Apple gives X a pass: After weeks of changes to its social handles, branding on its interface, a redirect on the web and lots of chatter from its owner, Twitter the app has finally changed its name on the App Store to X. The single-letter name may have an exception: Apple typically doesn’t allow developers to name their apps as a single character.

SpaceX tests a “pancake”: SpaceX conducted a full-pressure test of a new water deluge system — which CEO Elon Musk described as “a mega-steel pancake” — for its Starship launch vehicle, as the company looks to resolve one of the biggest problems that cropped up during the orbital flight test in April.

Audio

Looking for podcasts to pass the time? You’re in luck. TechCrunch has a wealth of content for your listening pleasure.

On Equity, the crew hosted Sara Mauskopf, the CEO and co-founder of the childcare marketplace Winnie, to discuss the state of care as a venture-backable category, where startups can find the most impact and business results and the pressures of fundraising-driven growth in care-oriented markets.

This week’s episode of Found, meanwhile, focused on ReBokeh, a startup that created an app that applies filters to allow people with low vision to see better. The founder and CEO, Rebecca Rosenberg, talked about how her own experience with having low vision inspired the product and what it was like building ReBokeh as an undergrad when everything went remote in 2020.
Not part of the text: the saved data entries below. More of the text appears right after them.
/-- **Fibre curves involving `t` over a polynomial curve with `2 ≤ deg g₀ < deg g₁` are dense — no
phase condition.**  `Q ∈ ℂ[t, y₀]` irreducible with two monomials of different `y₀`-degree and a
monomial involving `t` ⟹ `I(S ∩ Γ_exp) = I(S)` for `S = S(g; Q)`.
[cite: MantovaMasser2023, §1 Further remarks, p. 5 (the question, open in general)] (new) -/
theorem unprojectedDense_paramSurface₃_of_y0_of_involves_t (hd : 2 ≤ g₀.natDegree)
    (hlt : g₀.natDegree < g₁.natDegree) (hirr : Irreducible Q) (hQ2 : ∀ m ∈ Q.support, m 2 = 0)
    (h1 : ∃ m ∈ Q.support, ∃ m' ∈ Q.support, m 1 ≠ m' 1) (hx : ∃ m ∈ Q.support, m 0 ≠ 0) :
    UnprojectedDense {w : Fin 2 ⊕ Fin 2 → ℂ | ∃ t : ℂ, w (Sum.inl 0) = g₀.eval t ∧
      w (Sum.inl 1) = g₁.eval t ∧
      MvPolynomial.eval (Fin.cases t (fun i => w (Sum.inr i)) : Fin 3 → ℂ) Q = 0} := by
  by_contra hnot
  obtain ⟨-, -, -, hR, hL, -⟩ :=
    paramFibreCurve_residual_of_not_unprojectedDense g₀ g₁ hd hlt hirr hQ2 h1 hnot
  obtain ⟨P, rfl⟩ := exists_rename_castSucc_eq hQ2
  have hirr₂ : Irreducible P := irreducible_of_rename_castSucc hirr
  -- transfer the support conditions to `P`
  have h1' : ∃ v ∈ P.support, ∃ v' ∈ P.support, v 1 ≠ v' 1 := by
    obtain ⟨m, hm, m', hm', hne⟩ := h1
    obtain ⟨v, hv, hvm⟩ := (exists_support_rename_castSucc_iff (fun _ b => b = m 1)).1 ⟨m, hm, rfl⟩
    obtain ⟨v', hv', hvm'⟩ :=
      (exists_support_rename_castSucc_iff (fun _ b => b = m' 1)).1 ⟨m', hm', rfl⟩
    exact ⟨v, hv, v', hv', by rw [hvm, hvm']; exact hne⟩
  have hx' : ∃ v ∈ P.support, v 0 ≠ 0 :=
    (exists_support_rename_castSucc_iff (fun a _ => a ≠ 0)).1 hx
  have hR' : ∀ v₀ ∈ P.support, (∀ v ∈ P.support, v 0 ≤ v₀ 0) →
      (∀ v ∈ P.support, v 0 = v₀ 0 → v 1 ≤ v₀ 1) → ∀ v ∈ P.support, v 1 ≤ v₀ 1 := by
    intro v₀ hv₀ hmax htop
    obtain ⟨m₀, hm₀, hm₀0, hm₀1⟩ :=
      (exists_support_rename_castSucc_iff (fun a b => a = v₀ 0 ∧ b = v₀ 1)).2 ⟨v₀, hv₀, rfl, rfl⟩
    have h := hR m₀ hm₀
      ((forall_support_rename_castSucc_iff (fun a _ => a ≤ m₀ 0)).2 (by rw [hm₀0]; exact hmax))
      ((forall_support_rename_castSucc_iff (fun a b => a = m₀ 0 → b ≤ m₀ 1)).2
        (by rw [hm₀0, hm₀1]; exact htop))
    have h' := (forall_support_rename_castSucc_iff (fun _ b => b ≤ m₀ 1)).1 h
    rw [hm₀1] at h'
    exact h'
  have hL' : ∀ v₀ ∈ P.support, (∀ v ∈ P.support, v 0 ≤ v₀ 0) →
      (∀ v ∈ P.support, v 0 = v₀ 0 → v₀ 1 ≤ v 1) → ∀ v ∈ P.support, v₀ 1 ≤ v 1 := by
    intro v₀ hv₀ hmax htop
    obtain ⟨m₀, hm₀, hm₀0, hm₀1⟩ :=
      (exists_support_rename_castSucc_iff (fun a b => a = v₀ 0 ∧ b = v₀ 1)).2 ⟨v₀, hv₀, rfl, rfl⟩
    have h := hL m₀ hm₀
      ((forall_support_rename_castSucc_iff (fun a _ => a ≤ m₀ 0)).2 (by rw [hm₀0]; exact hmax))
      ((forall_support_rename_castSucc_iff (fun a b => a = m₀ 0 → m₀ 1 ≤ b)).2
        (by rw [hm₀0, hm₀1]; exact htop))
    have h' := (forall_support_rename_castSucc_iff (fun _ b => m₀ 1 ≤ b)).1 h
    rw [hm₀1] at h'
    exact h'
  rw [← paramFibreCurveSurface_eq] at hnot
  exact hnot (unprojectedDense_param_fibreCurve_of_support g₀ g₁ (by omega) hlt hirr₂ h1' hx' hR' hL')

/-- **Over a polynomial curve with `2 ≤ deg g₀ < deg g₁`, a non-dense `S(g; Q)` has `Q ∈ ℂ[y₀]`.**
`Q ∈ ℂ[t, y₀, y₁]` irreducible with a zero in `(ℂˣ)²` over infinitely many `t`; if
`I(S(g; Q) ∩ Γ_exp) ≠ I(S(g; Q))` then no monomial of `Q` involves `t` or `y₁`: the surface is the
constant-fibre cylinder `{(g₀(t), g₁(t))} × {Q(y₀) = 0} × ℂ`.
[cite: MantovaMasser2023, §1 Further remarks, p. 5 (the question, open in general)] (new) -/
theorem paramSurface₃_support_of_not_dense (hd : 2 ≤ g₀.natDegree)
    (hlt : g₀.natDegree < g₁.natDegree) (hirr : Irreducible Q)
    (hfib : Set.Infinite {t : ℂ | ∃ c : Fin 2 → ℂ, c 0 ≠ 0 ∧ c 1 ≠ 0 ∧
      MvPolynomial.eval ![t, c 0, c 1] Q = 0})
    (hnot : ¬ UnprojectedDense {w : Fin 2 ⊕ Fin 2 → ℂ | ∃ t : ℂ, w (Sum.inl 0) = g₀.eval t ∧
      w (Sum.inl 1) = g₁.eval t ∧
      MvPolynomial.eval (Fin.cases t (fun i => w (Sum.inr i)) : Fin 3 → ℂ) Q = 0}) :
    ∀ m ∈ Q.support, m 0 = 0 ∧ m 2 = 0 := by
  rcases two_y1_degrees_or_y0_of_torusFibres hirr hfib with h2 | ⟨hQ2, h1⟩
  · exact absurd (unprojectedDense_paramSurface₃ g₀ g₁ (by omega) hlt hirr h2) hnot
  · by_cases hx : ∃ m ∈ Q.support, m 0 ≠ 0
    · exact absurd (unprojectedDense_paramSurface₃_of_y0_of_involves_t g₀ g₁ hd hlt hirr hQ2 h1 hx)
        hnot
    · push Not at hx
      exact fun m hm => ⟨hx m hm, hQ2 m hm⟩

/-- **Positive form**: over a polynomial curve with `2 ≤ deg g₀ < deg g₁`, every `S(g; Q)` with `Q`
irreducible, torus fibres over infinitely many `t`, and a monomial involving `t` or `y₁`, has
Zariski-dense exponential points.
[cite: MantovaMasser2023, §1 Further remarks, p. 5 (the question, open in general)] (new) -/
theorem unprojectedDense_paramSurface₃_of_not_constFibre (hd : 2 ≤ g₀.natDegree)
    (hlt : g₀.natDegree < g₁.natDegree) (hirr : Irreducible Q)
    (hfib : Set.Infinite {t : ℂ | ∃ c : Fin 2 → ℂ, c 0 ≠ 0 ∧ c 1 ≠ 0 ∧
      MvPolynomial.eval ![t, c 0, c 1] Q = 0})
    (hQ : ∃ m ∈ Q.support, m 0 ≠ 0 ∨ m 2 ≠ 0) :
    UnprojectedDense {w : Fin 2 ⊕ Fin 2 → ℂ | ∃ t : ℂ, w (Sum.inl 0) = g₀.eval t ∧
      w (Sum.inl 1) = g₁.eval t ∧
      MvPolynomial.eval (Fin.cases t (fun i => w (Sum.inr i)) : Fin 3 → ℂ) Q = 0} := by
  by_contra hnot
  obtain ⟨m, hm, h⟩ := hQ
  obtain ⟨h0, h2⟩ := paramSurface₃_support_of_not_dense g₀ g₁ hd hlt hirr hfib hnot m hm
  exact h.elim (fun h => h h0) (fun h => h h2)
/-- [folklore] LEVEL `n` OF THE ORDERED PARTITION FUNCTION: `Σ_{Z : Fin n → β} 𝟙[Z pairwise compatible]·Π_m w(Z m)`. -/
def E (n : ℕ) : ℂ := ∑ Z : Fin n → β, (freeT inc Z : ℂ) * ∏ m, w (Z m)

/-- [folklore] The compatible-family sum at cardinality `n`: `Σ_{X ⊆ β compatible, #X = n} Π_{γ∈X} w γ` (the degree-`n` coefficient of
`t ↦ Z(t•w)`). -/
def zc (n : ℕ) : ℂ := ∑ X ∈ (univ : Finset β).powerset with (IsCompatible inc X ∧ X.card = n), ∏ γ ∈ X, w γ

/-- [folklore] The activity CUT at a polymer `a`: zero on the polymers incompatible with `a` (including `a` itself for a reflexive
hard core). -/
def wcut (a : β) : β → ℂ := fun γ => if inc a γ then 0 else w γ

omit [Fintype β] [DecidableEq β] in
/-- [folklore] The cut activity at a compatible polymer is the activity. -/
theorem wcut_of_not {a γ : β} (h : ¬ inc a γ) : wcut inc w a γ = w γ := if_neg h

omit [Fintype β] [DecidableEq β] in
/-- [folklore] The cut activity at an incompatible polymer vanishes. -/
theorem wcut_of {a γ : β} (h : inc a γ) : wcut inc w a γ = 0 := if_pos h

omit [DecidableEq β] in
/-- [folklore] At level `0` the ordered partition function is `1` (one empty tuple, compatible, empty product). -/
theorem E_zero : E inc w 0 = 1 := by
  unfold E
  rw [Fintype.sum_unique, freeT_eq_one_of inc _ (fun m => Fin.elim0 m)]
  simp

/-- [folklore] At cardinality `0` the compatible-family sum is `1` (the empty family). -/
theorem zc_zero : zc inc w 0 = 1 := by
  unfold zc
  rw [Finset.sum_eq_single_of_mem (∅ : Finset β)]
  · simp
  · simp [IsCompatible]
  · intro X hX hne
    have h := (Finset.mem_filter.1 hX).2.2
    exact absurd (Finset.card_eq_zero.1 h) hne
import Summits.AtomisticToContinuum.HydrodynamicLimit.Theses.KinematicRung
import Summits.AtomisticToContinuum.HydrodynamicLimit.Theorems.KinematicRungKinematicMeanClosureOnPath
import Summits.AtomisticToContinuum.HydrodynamicLimit.Theorems.RelayRaceLocalityRestartPrincipleMeanOfConjunct
import HarnessLib

/-!
# On-path lemma for the residual conjunct `KinematicMeans`, and the conjunct split of route `KinematicRung`

Route `KinematicRung` decides `HydrodynamicLimit` from its rung `KinematicMeanClosure`
(stmt-AtomisticToContinuum-20153) and the residual conjunct `KinematicMeans` (stmt-20154) by the
gate's `closes`. This file lands the STATEMENT ⇒ RESIDUAL direction the route's thesis announces as a
support lemma ("the t = 0 uniform-integrability lemma giving S → KinematicMeans"):

* `KinematicMeans_of_MeanHydroLimitInBand` — `KinematicMeans` is the shared item
  `ResponseRigidity.MeanHydroLimitInBand` (stmt-11927) with its energy clause dropped (pure logic);
* `KinematicMeans_of_HydrodynamicLimit : HydrodynamicLimit → KinematicMeans` — composition with the
  landed uniform-integrability theorem
  `Theorems.RestartPrinciple.meanHydroLimitInBand_of_hydrodynamicLimit`
  (`Theorems/RelayRaceLocalityRestartPrincipleMeanOfConjunct.lean`: convergence in probability under
  the local Gibbs laws upgrades to convergence of the means — density by bounded convergence, momentum
  by the conserved second velocity moment; KipnisLandim1999 App. 1 §8);
* `hydrodynamicLimit_iff_kinematicMeanClosure_and_kinematicMeans` — with the rung's on-path lemma
  `KinematicMeanClosure_of_HydrodynamicLimit` and `closes`, the route is an exact CONJUNCT SPLIT of the
  Statement: `HydrodynamicLimit ↔ KinematicMeanClosure ∧ KinematicMeans` (forward discipline F8: the
  attacked conjunct is the rung, `residual = KinematicMeans`).

No analysis is redone here. prover-fwd2-land-3-0 (on-path lander), 2026-08-18.
-/

namespace Summit.AtomisticToContinuum.HydrodynamicLimit.Theorems

open Summit.AtomisticToContinuum.HydrodynamicLimit.Theses
open Summit.AtomisticToContinuum.HydrodynamicLimit.Theses.KinematicRung

/-- `KinematicMeans` is `ResponseRigidity.MeanHydroLimitInBand` (mean hydrodynamic limit in the
band: density, momentum AND energy means at every `t < T`) with the energy clause dropped: same
quantifier prefix, conclusion projected to its first two components. -/
theorem KinematicMeans_of_MeanHydroLimitInBand :
    ResponseRigidity.MeanHydroLimitInBand → KinematicMeans := by
  rintro ⟨η, hη, H⟩
  refine ⟨η, hη, fun a₀ θ₀ u₀ ha hθ hu ha0 hθ0 => ?_⟩
  obtain ⟨σ₀, hσ₀, G⟩ := H a₀ θ₀ u₀ ha hθ hu ha0 hθ0
  exact ⟨σ₀, hσ₀, fun σ hσ hσ' T ρ θ u hsol hpack Φ h0 t ht χ hχ =>
    ⟨(G σ hσ hσ' T ρ θ u hsol hpack Φ h0 t ht χ hχ).1,
      (G σ hσ hσ' T ρ θ u hsol hpack Φ h0 t ht χ hχ).2.1⟩⟩

/-- **On-path lemma for the residual conjunct.** The packing-guarded hydrodynamic limit implies
`KinematicMeans`: convergence in probability of the empirical density and momentum fields under the
transported local Gibbs laws upgrades to convergence of their expectations (uniform integrability:
`|n_N[χ]| ≤ sup|χ|`; `(m_N[χ]_j)² ≤ (sup|χ|)²·(N+1)⁻¹∑‖vᵢ(t)‖²` with the mean squared speed conserved
by the hard-sphere flow and bounded at time `0` by the Gaussian statics), which is the landed
`RestartPrinciple.meanHydroLimitInBand_of_hydrodynamicLimit`; then drop the energy clause.
[cite: KipnisLandim1999, App. 1 §8] -/
theorem KinematicMeans_of_HydrodynamicLimit : _root_.HydrodynamicLimit → KinematicMeans :=
  fun h => KinematicMeans_of_MeanHydroLimitInBand
    (RestartPrinciple.meanHydroLimitInBand_of_hydrodynamicLimit h)

/-- **Route `KinematicRung` is an exact conjunct split of the Statement.**
`HydrodynamicLimit ↔ KinematicMeanClosure ∧ KinematicMeans`: (→) by the two on-path lemmas
`KinematicMeanClosure_of_HydrodynamicLimit`, `KinematicMeans_of_HydrodynamicLimit`; (←) by the
route's deciding theorem `KinematicRung.closes`. -/
theorem hydrodynamicLimit_iff_kinematicMeanClosure_and_kinematicMeans :
    _root_.HydrodynamicLimit ↔ KinematicMeanClosure ∧ KinematicMeans :=
  ⟨fun h => ⟨KinematicMeanClosure_of_HydrodynamicLimit h, KinematicMeans_of_HydrodynamicLimit h⟩,
    fun h => closes h.1 h.2⟩

end Summit.AtomisticToContinuum.HydrodynamicLimit.Theorems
And over on Chain Reaction, Jesse Pollak, head of protocols at Coinbase, chatted about the launch of Base, a new Ethereum-based blockchain that’s set to launch on Coinbase in just a few days. Pollak dove into what’s going on and why it matters, as well as where he sees Base going in the distant future.

TechCrunch+

TC+ subscribers get access to in-depth commentary, analysis and surveys — which you know if you’re already a subscriber. If you’re not, consider signing up. Here are a few highlights from this week:

The future of AI is video: Haje writes about how generative AI video tech is advancing quickly — and how it’s opening up a world full of possibilities that are both brilliant and terrible.

Crypto’s not dead yet: The crypto world might be shaky — but the blockchain developer space is showing signs of promise. Responding to a survey for TC+, builders showed most interest in smart contract security and account abstraction.

Room-temperature superconductors: Last week, a team from South Korea claimed to have created a material that superconducts at ambient temperature. It’s too early to tell whether their work will hold up to scientific scrutiny. But Tim writes that, if it does, many industries would be ripe for upheaval.